Abstract
A contour advection technique, contour advection with surgery (CAS), is applied to the Northern Hemisphere Arctic vortex during several dynamically active periods in midwinter and at several different levels in the stratosphere. The ability of the technique to accurately depict vortex evolution is assessed. Isentropic potential vorticity (PV) is used as the dynamic tracer, and observed winds on isentropic surfaces are used to advect the PV contours. Results of the current study show that while it may provide a continuous view of vortex evolution that is spatially and temporally consistent, quantitative information regarding vortex area change derived from CAS is of limited utility. The results are shown to be somewhat sensitive to subtle differences in the wind and PV fields for quantities (such as area) that develop slowly in time. Increasing the temporal resolution of the advecting wind field does not appear to improve the agreement between CAS results and model or observed data.

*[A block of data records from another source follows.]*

/-- The kinetic term of the exponent of (1.4) is smooth in `e′` (a finite sum of the bond densities of
`B3Eq18VertexExpansion`). [cite: Balaban1983Higgs3, (1.4) p.412] -/
theorem contDiff_kinetic14 (Ak : HiggsLattice.VecField P 0) (A' : (j : Fin K) → HiggsLattice.VecField P j)
    (φ' : HiggsLattice.ScalarField P 0 N) {m : ℕ∞} :
    ContDiff ℝ m (fun e' : ℝ => -(1 / 2 : ℝ) * siteInner φ' (covLaplacianN D.C D.Ω (D.extField Ak e' A') φ')) := by
  have hfun : (fun e' : ℝ => -(1 / 2 : ℝ) * siteInner φ' (covLaplacianN D.C D.Ω (D.extField Ak e' A') φ'))
      = fun s : ℝ => ∑ b ∈ insideBonds D.Ω, kinBond D.C D.g Ak (D.fluctSum A') 0 φ' b s := by
    funext s
    rw [Data14.extField_eq, siteMul_eq_gmul, add_comm, ← kineticForm_eq_sum_kinBond, add_zero]
  rw [hfun]
  exact ContDiff.sum fun b _ => contDiff_kinBond D.C D.g Ak (D.fluctSum A') 0 φ' b

/-- The logarithm of the kernel `t(Ω; φ, φ′)` of (1.4) is smooth in `e′`. [cite: Balaban1983Higgs3, (1.4) p.412] -/
theorem contDiff_log_kernel14 (hκ : 0 < prec (B1.aSeq D.a P.L K) (P.mesh K) P.d) (Ak : HiggsLattice.VecField P 0)
    (A' : (j : Fin K) → HiggsLattice.VecField P j) (φ : HiggsLattice.ScalarField P K N) (φΩ : ↥D.Ω → E N) {m : ℕ∞} :
    ContDiff ℝ m (fun e' : ℝ => Real.log (D.kernel14 Ak e' A' φ φΩ)) := by
  have hfun : (fun e' : ℝ => Real.log (D.kernel14 Ak e' A' φ φΩ))
      = fun e' => (Fintype.card ↥D.Ωk : ℝ)
          * Real.log ((prec (B1.aSeq D.a P.L K) (P.mesh K) P.d / (2 * Real.pi)) ^ ((Module.finrank ℝ (E N) : ℝ) / 2))
        + ∑ y : ↥D.Ωk, -(1 / 2 : ℝ) * prec (B1.aSeq D.a P.L K) (P.mesh K) P.d
            * ‖vertex112 φ y.1 + avgTerm D.C (((P.L : ℝ) ^ (K * P.d))⁻¹) (fun x => etaSumK Ak K x) (fluctContour D A')
                (fun x => etaSumK (0 : HiggsLattice.VecField P 0) K x) (extendZero D.Ω φΩ) K y.1 e'‖ ^ 2 := by
    funext e'
    rw [← log_kernel14_eq D hκ 0 Ak A' φ φΩ e', zero_add]
  rw [hfun]
  exact contDiff_const.add (ContDiff.sum fun y _ => contDiff_kernelTerm D.C _ _ _ _ _ _ K φ y.1)

/-- **p. 414 at EVERY order `n ≥ 1`, at the level of the exponent of the integrand of (1.4)** (`B̃ = A^{(k)}`, `Ã = 0`): the
`e′`-Taylor coefficient of order `n` of `log t(Ω; φ, φ′) − ½⟨φ′, (−Δ^η_{e′g_k𝒜 + A^{(k)},Ω})φ′⟩` is
`Σ_{y∈Ω^{(k)}} (−½a_k(L^kη)^{d−2} Σ_{i+j=n}⟨E_i(y), E_j(y)⟩) + (1.8)_{n,0} + [n even]·(1.10)_{n,0}` — the pairings of
(1.12)–(1.14)_{·,0} summed over `y` (`B3Eq114AveragingVertices.taylorCoeff_log_kernel14`) plus the action vertices
(`B3Eq18VertexExpansion.taylorCoeff_density14_kinetic`); the remaining, `e′`-dependent terms of the exponent are the
counterterms `−½Σ_xη^dδm²(e′,λ′,x)(L^kε)²|φ′(x)|² − E₁(e′,λ′)`, whose coefficients are the vertices (1.7) with `(1/n!)∂ⁿ_{e′}δm²`
and `−(1/n!)∂ⁿ_{e′}E₁` (orders 1, 2: §3, §4). *"the vertices of (1.5) are given by (1.6)–(1.8), (1.10), (1.13), and (1.14) with
n′ = 0 and B̃ = A^{(k)}"*. [cite: Balaban1983Higgs3, p.414 (after (1.15))] -/
theorem taylorCoeff_log_kernel_kinetic (hκ : 0 < prec (B1.aSeq D.a P.L K) (P.mesh K) P.d) (Ak : HiggsLattice.VecField P 0)
    (A' : (j : Fin K) → HiggsLattice.VecField P j) (φ : HiggsLattice.ScalarField P K N) (φΩ : ↥D.Ω → E N) (nbar : ℕ)
    {n : ℕ} (hn : 1 ≤ n) :
    ((n.factorial : ℝ)⁻¹)
        * iteratedDeriv n (fun e' : ℝ => Real.log (D.kernel14 Ak e' A' φ φΩ)
            + -(1 / 2 : ℝ) * siteInner (extendZero D.Ω φΩ) (covLaplacianN D.C D.Ω (D.extField Ak e' A') (extendZero D.Ω φΩ))) 0
      = (∑ y : ↥D.Ωk, -(1 / 2 : ℝ) * prec (B1.aSeq D.a P.L K) (P.mesh K) P.d
          * ∑ ij ∈ Finset.HasAntidiagonal.antidiagonal n,
              ⟪coeffExpr D.C (((P.L : ℝ) ^ (K * P.d))⁻¹) (fun x => etaSumK Ak K x) (fluctContour D A')
                  (fun x => etaSumK (0 : HiggsLattice.VecField P 0) K x) (extendZero D.Ω φΩ) K y.1 φ nbar ij.1,
                coeffExpr D.C (((P.L : ℝ) ^ (K * P.d))⁻¹) (fun x => etaSumK Ak K x) (fluctContour D A')
                  (fun x => etaSumK (0 : HiggsLattice.VecField P 0) K x) (extendZero D.Ω φΩ) K y.1 φ nbar ij.2⟫_ℝ)
        + (vertex18 D.C D.g Ak (D.fluctSum A') 0 (extendZero D.Ω φΩ) n 0 (insideBonds D.Ω)
          + (if Even n then vertex110 D.C D.g (D.fluctSum A') 0 (extendZero D.Ω φΩ) n 0 (insideBonds D.Ω) else 0)) := by
  set φ' := extendZero D.Ω φΩ with hφ'
  set L1 : ℝ → ℝ := fun e' => Real.log (D.kernel14 Ak e' A' φ φΩ) with hL1
  set L2 : ℝ → ℝ := fun e' => -(1 / 2 : ℝ) * siteInner φ' (covLaplacianN D.C D.Ω (D.extField Ak e' A') φ') with hL2
  have h1 : ContDiff ℝ n L1 := contDiff_log_kernel14 D hκ Ak A' φ φΩ
  have h2 : ContDiff ℝ n L2 := contDiff_kinetic14 D Ak A' φ'
  have hadd : (fun e' : ℝ => L1 e' + L2 e') = L1 + L2 := rfl
  rw [hadd, iteratedDeriv_add h1.contDiffAt h2.contDiffAt, mul_add, hL2, taylorCoeff_density14_kinetic D Ak A' φ' hn]
  congr 1
  have hk : L1 = fun e' => Real.log (D.kernel14 (0 + Ak) e' A' φ φΩ) := by
    funext e'
    rw [hL1, zero_add]
  rw [hk, taylorCoeff_log_kernel14 D hκ 0 Ak A' φ φΩ nbar hn]

end AllOrders

/-! ## §6. Every order `n`: the whole exponent of the integrand `t·exp[…]` of (1.4), counterterms included (v1.3, append-only) -/

section WholeExponent

open Literature.MathematicalPhysics.QuantumFieldTheory.Balaban1983to89.B1RT (prec rtKernel_pos)
open Literature.MathematicalPhysics.QuantumFieldTheory.Balaban1983to89.B3Eq18VertexExpansion (vertex16 log_density14_eq)

/-- The kernel `t(Ω; φ, φ′)` of (1.4) is strictly positive (`κ > 0`). [cite: Balaban1982Higgs1, (2.10) p.609] -/
theorem kernel14_pos (hκ : 0 < prec (B1.aSeq D.a P.L K) (P.mesh K) P.d) (Ak : HiggsLattice.VecField P 0) (e' : ℝ)
    (A' : (j : Fin K) → HiggsLattice.VecField P j) (φ : HiggsLattice.ScalarField P K N) (φΩ : ↥D.Ω → E N) :
    0 < D.kernel14 Ak e' A' φ φΩ := by
  rw [Data14.kernel14_eq]
  exact Finset.prod_pos fun y _ => rtKernel_pos hκ _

The poor correspondence between the area changes from CAS and those derived from analyzed data suggests that diabatic effects during most of these events are important. Percentage differences between the CAS and the analyzed PV contours are more pronounced above the lower region of the stratosphere, and a large part of the differences are acquired in the first day of a CAS calculation. Contour length parameters such as e-folding time are relatively insensitive to uncertainties in the initial conditions, suggesting that quantities that change rapidly (as length does) are better determined by CAS; however, the filamentary structure contributes little to vortex area results.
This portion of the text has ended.